Steward Health Care System eliminated the security staff at four of its Massachusetts hospitals earlier this month, outsourcing about 50 jobs to a New Jersey-based contractor with connections to Steward’s parent company. The hospital guards, several of whom had been on staff for more than 20 years, trained some of the workers who replaced them under the new company.
Most of the Steward guards at Quincy Medical Center, Merrimack Valley Hospital in Haverhill, Holy Family Hospital in Methuen, and Saint Anne’s Hospital in Fall River were told they could reapply for a job with the new contractor, APG Security. Many declined to do so because it meant taking a pay cut of as much as $10 an hour, according to several former guards.
Steward said the action was taken to cut costs at a time when insurers are reducing payments to doctors and hospitals, forcing the health care provider “to do more with less.”
“Steward is a health care company, not a security company,” Steward Hospitals president Joshua Putter wrote in a letter to the for-profit chain’s executives. Outsourcing security jobs “allows us to continue to invest in clinical staff, clinical technology, and facilities so our patients continue to receive world class health care in their community,” he said.
Steward guards said they found out they were being replaced, effective immediately, the morning of Jan. 7. Sheena Duval, 23, a Quincy Medical guard who earned $16.30 an hour, said she was on her way to work when she received a voice message on her phone telling her that she had been let go. Duval, who was not technically full time but worked about 40 hours a week, said she was not offered a job with APG. Even if she had been, Duval said, she could not afford to accept the $12-an-hour rate her colleagues were told to expect.
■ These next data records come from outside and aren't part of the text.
import Summits.Ventures.HodgeRepro2.T5InertPlaceInertiaTrivial

/-!
# T5InertPlaceFrobenius — at an inert place the local conjugation reduces to the FROBENIUS of the
quadratic residue extension: `σ x ≡ x^{q_v} mod 𝔪_w`

Tier-5 kernel support (N3, the inert places) — p8, gen 15.  §8(d): uses an L-value-free
non-vanishing device: NO.

`T5InertPlaceInertiaTrivial` showed that at an inert place every `σ ≠ 1` in `Gal(L_w / K_v)` acts
non-trivially on the residue field `𝓀_w = 𝓀(O_Lw)`.  The residue extension `𝓀_w / 𝓀_v` is a
quadratic extension of finite fields (`f(w/v) = 2`, `T5InertGlobalToLocal`), whose Galois group is
`{1, Frob}` with `Frob = (· ^ q_v)` (Mathlib's `FiniteField.frobeniusAlgEquivOfAlgebraic`), so
the reduction `σ̄` of `σ` — Mathlib's `IsLocalRing.ResidueField.mapAlgEquiv'` of the restriction
`galRestrict … σ : O_Lw ≃ₐ[O_Kv] O_Lw` — IS the Frobenius:
* `residue_galRestrict` — `σ̄ (residue x) = residue (σ x)`;
* `card_algEquiv_residueField_eq_two`, `frobenius_ne_one` — `Gal(𝓀_w / 𝓀_v) = {1, Frob}`;
* `mapAlgEquiv'_galRestrict_eq_frobenius` — **`σ̄ = Frob`**;
* `residue_galRestrict_eq_pow` — **`residue (σ x) = (residue x)^{q_v}`** for every integer `x`.
-/

namespace Summit.Ventures.HodgeRepro2.T5InertPlaceFrobenius

open IsDedekindDomain HeightOneSpectrum NumberField

variable {K : Type*} [Field K] [NumberField K] (v : HeightOneSpectrum (RingOfIntegers K))
variable {L : Type*} [Field L] [NumberField L] [Algebra K L]
  (w : HeightOneSpectrum (RingOfIntegers L)) [w.asIdeal.LiesOver v.asIdeal]

/-- The reduction of `σ` to the residue fields sends `residue x` to `residue (σ x)`
(`σ` restricted to `O_Lw` through Mathlib's `galRestrict`). -/
theorem residue_galRestrict (σ : w.adicCompletion L ≃ₐ[v.adicCompletion K] w.adicCompletion L)
    (x : w.adicCompletionIntegers L) :
    IsLocalRing.ResidueField.mapAlgEquiv' (galRestrict (v.adicCompletionIntegers K)
        (v.adicCompletion K) (w.adicCompletion L) (w.adicCompletionIntegers L) σ)
      (IsLocalRing.residue (w.adicCompletionIntegers L) x) =
      IsLocalRing.residue (w.adicCompletionIntegers L)
        (galRestrict (v.adicCompletionIntegers K) (v.adicCompletion K) (w.adicCompletion L)
          (w.adicCompletionIntegers L) σ x) :=
  IsLocalRing.ResidueField.mapAlgEquiv'_residue _ x

/-- The action of `σ` on `O_Lw` of `T5InertPlaceInertiaTrivial` is `galRestrict … σ`. -/
theorem smul_eq_galRestrict (σ : w.adicCompletion L ≃ₐ[v.adicCompletion K] w.adicCompletion L)
    (x : w.adicCompletionIntegers L) :
    letI : MulSemiringAction (w.adicCompletion L ≃ₐ[v.adicCompletion K] w.adicCompletion L)
      (w.adicCompletionIntegers L) :=
      IsIntegralClosure.MulSemiringAction (v.adicCompletionIntegers K) (v.adicCompletion K)
        (w.adicCompletion L) (w.adicCompletionIntegers L)
    σ • x = galRestrict (v.adicCompletionIntegers K) (v.adicCompletion K) (w.adicCompletion L)
      (w.adicCompletionIntegers L) σ x :=
  rfl

/-- At an inert place the reduction of `σ ≠ 1` is a non-trivial automorphism of `𝓀_w / 𝓀_v`. -/
theorem mapAlgEquiv'_galRestrict_ne_one (he : v.asIdeal.ramificationIdx' w.asIdeal = 1)
    (h2 : Module.finrank (v.adicCompletion K) (w.adicCompletion L) = 2)
    (σ : w.adicCompletion L ≃ₐ[v.adicCompletion K] w.adicCompletion L) (hσ : σ ≠ 1) :
    IsLocalRing.ResidueField.mapAlgEquiv' (galRestrict (v.adicCompletionIntegers K)
      (v.adicCompletion K) (w.adicCompletion L) (w.adicCompletionIntegers L) σ) ≠ 1 := by
  intro h
  obtain ⟨x, hx⟩ := T5InertPlaceInertiaTrivial.exists_residue_smul_ne v w he h2 σ hσ
  apply hx
  rw [smul_eq_galRestrict, ← residue_galRestrict, h]
  rfl

/-- The residue extension at a place with `f(w/v) = 2` has a Galois group of order `2`. -/
theorem card_algEquiv_residueField_eq_two (hf : v.asIdeal.inertiaDeg' w.asIdeal = 2) :
    Nat.card (IsLocalRing.ResidueField (w.adicCompletionIntegers L) ≃ₐ[IsLocalRing.ResidueField
      (v.adicCompletionIntegers K)] IsLocalRing.ResidueField (w.adicCompletionIntegers L)) = 2 := by
  rw [IsGalois.card_aut_eq_finrank, T5InertGlobalToLocal.finrank_residueField_eq_two_of_inert v w hf]

/-- The Frobenius of a quadratic extension of finite fields is not the identity. -/
theorem frobenius_ne_one (hf : v.asIdeal.inertiaDeg' w.asIdeal = 2) :
    letI := Fintype.ofFinite (IsLocalRing.ResidueField (v.adicCompletionIntegers K))
    FiniteField.frobeniusAlgEquivOfAlgebraic (IsLocalRing.ResidueField (v.adicCompletionIntegers K))
      (IsLocalRing.ResidueField (w.adicCompletionIntegers L)) ≠ 1 := by
  letI := Fintype.ofFinite (IsLocalRing.ResidueField (v.adicCompletionIntegers K))
  intro h
  have := FiniteField.orderOf_frobeniusAlgEquivOfAlgebraic
    (IsLocalRing.ResidueField (v.adicCompletionIntegers K))
    (IsLocalRing.ResidueField (w.adicCompletionIntegers L))
  rw [h, orderOf_one, T5InertGlobalToLocal.finrank_residueField_eq_two_of_inert v w hf] at this
  exact absurd this (by norm_num)

/-- **THE LOCAL CONJUGATION REDUCES TO THE FROBENIUS**: at an inert place (`e = 1`, `f = 2`) the
reduction of every `σ ≠ 1` in `Gal(L_w / K_v)` is the Frobenius `(· ^ q_v)` of `𝓀_w / 𝓀_v`. -/
theorem mapAlgEquiv'_galRestrict_eq_frobenius (he : v.asIdeal.ramificationIdx' w.asIdeal = 1)
    (hf : v.asIdeal.inertiaDeg' w.asIdeal = 2)
    (σ : w.adicCompletion L ≃ₐ[v.adicCompletion K] w.adicCompletion L) (hσ : σ ≠ 1) :
    letI := Fintype.ofFinite (IsLocalRing.ResidueField (v.adicCompletionIntegers K))
    IsLocalRing.ResidueField.mapAlgEquiv' (galRestrict (v.adicCompletionIntegers K)
      (v.adicCompletion K) (w.adicCompletion L) (w.adicCompletionIntegers L) σ) =
      FiniteField.frobeniusAlgEquivOfAlgebraic
        (IsLocalRing.ResidueField (v.adicCompletionIntegers K))
        (IsLocalRing.ResidueField (w.adicCompletionIntegers L)) := by
  letI := Fintype.ofFinite (IsLocalRing.ResidueField (v.adicCompletionIntegers K))
  exact T5LocalConjugationRestriction.eq_of_ne_one_of_card_eq_two
    (card_algEquiv_residueField_eq_two v w hf)
    (mapAlgEquiv'_galRestrict_ne_one v w he
      (T5InertGlobalToLocal.finrank_adicCompletion_eq_two_of_inert v w he hf) σ hσ)
    (frobenius_ne_one v w hf)

/-- **`σ x ≡ x^{q_v} mod 𝔪_w`** for every integer `x` of `L_w`, `q_v = |𝓀_v|`: the local
conjugation at an inert place is the Frobenius on the residue field. -/
theorem residue_galRestrict_eq_pow (he : v.asIdeal.ramificationIdx' w.asIdeal = 1)
    (hf : v.asIdeal.inertiaDeg' w.asIdeal = 2)
    (σ : w.adicCompletion L ≃ₐ[v.adicCompletion K] w.adicCompletion L) (hσ : σ ≠ 1)
    (x : w.adicCompletionIntegers L) :
    letI := Fintype.ofFinite (IsLocalRing.ResidueField (v.adicCompletionIntegers K))
    IsLocalRing.residue (w.adicCompletionIntegers L)
        (galRestrict (v.adicCompletionIntegers K) (v.adicCompletion K) (w.adicCompletion L)
          (w.adicCompletionIntegers L) σ x) =
      IsLocalRing.residue (w.adicCompletionIntegers L) x ^
        Fintype.card (IsLocalRing.ResidueField (v.adicCompletionIntegers K)) := by
  letI := Fintype.ofFinite (IsLocalRing.ResidueField (v.adicCompletionIntegers K))
  rw [← residue_galRestrict, mapAlgEquiv'_galRestrict_eq_frobenius v w he hf σ hσ]
  rfl

end Summit.Ventures.HodgeRepro2.T5InertPlaceFrobenius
‘I didn’t expect a phone call 10 minutes before my shift started.’
“I was pretty upset,” Duval said when she heard the news. “I didn’t expect a phone call 10 minutes before my shift started.”
Several APG employees were already working at the hospitals and had been trained by the guards they would eventually replace, said former Quincy Medical guard Mike Mac Pherson, who made as much as $21 an hour for weekend shifts. Mac Pherson said APG did not offer him a security job.
None of the Quincy staff guards, about 12 of them, took a security job with APG, Mac Pherson said, although one accepted a position as a shuttle driver. That means the new guards do not have any veterans to train them for work that includes taking bodies to the hospital morgue and restraining psychiatric patients, he said. “If you have inexperienced people, patients can get hurt,” Mac Pherson.
APG declined to comment.
The company was selected because of its expertise in health care, particularly behavioral health, said Steward spokesman Chris Murphy, who added that many US hospitals contract out security work. Steward’s parent company, New York private equity firm Cerberus Capital Management, also has a connection to the new security contractor, according to APG’s website. Tucker Quayle, APG’s managing partner, is the son of former vice president Dan Quayle, who is a senior executive at Cerberus.
Steward Health Care System was formed by Cerberus in 2010 to run the six Caritas Christi Health Care hospitals. Since then, it has expanded the network to 11 hospitals in Eastern Massachusetts. The company’s model is built on offering lower-cost medical care with an emphasis on efficiency and innovation.
Three Steward hospitals had contract security guards before the health care company acquired them, Murphy said. At the four remaining hospitals, the guards are unionized.
Guards at Holy Family had heard they might be replaced and started organizing a union campaign, they said. The day they were let go, the guards had planned to send Steward notification about the union.
Holy Family security workers were offered new jobs at their current salaries, although APG said it could lower their pay for any reason, according to a guard who took a job with APG and asked to remain anonymous to avoid retribution. The guard was told he could keep his old health insurance, he said, but his 32 days a year of vacation, sick, and personal time were reduced to five paid days off.
More companies have been outsourcing janitorial and security in recent years to reduce expenses. Three Boston-area Hyatt hotels fired all 100 of their staff housekeepers in 2009 and replaced them with contract workers earning about half their salaries. The housekeepers were offered jobs with the new company, but only a handful accepted.
A bill sponsored by state Senator Sonia Chang-Diaz, a Boston Democrat, would keep contract workers from immediately losing their jobs if a new vendor takes over, but it does not apply to in-house staff whose positions are outsourced. The legislation would require the new employer to offer existing workers — including janitorial, maintenance, security, or aviation services employees — the opportunity to keep their position for at least 90 days.
“Whenever this happens in Massachusetts, it causes real problems — obviously for the workers’ families, but also for Massachusetts taxpayers,” Chang-Diaz said in a statement. “Laying off workers for no reason related to their performance, with only a day or two’s notice, places a totally unnecessary strain on our public assistance programs.”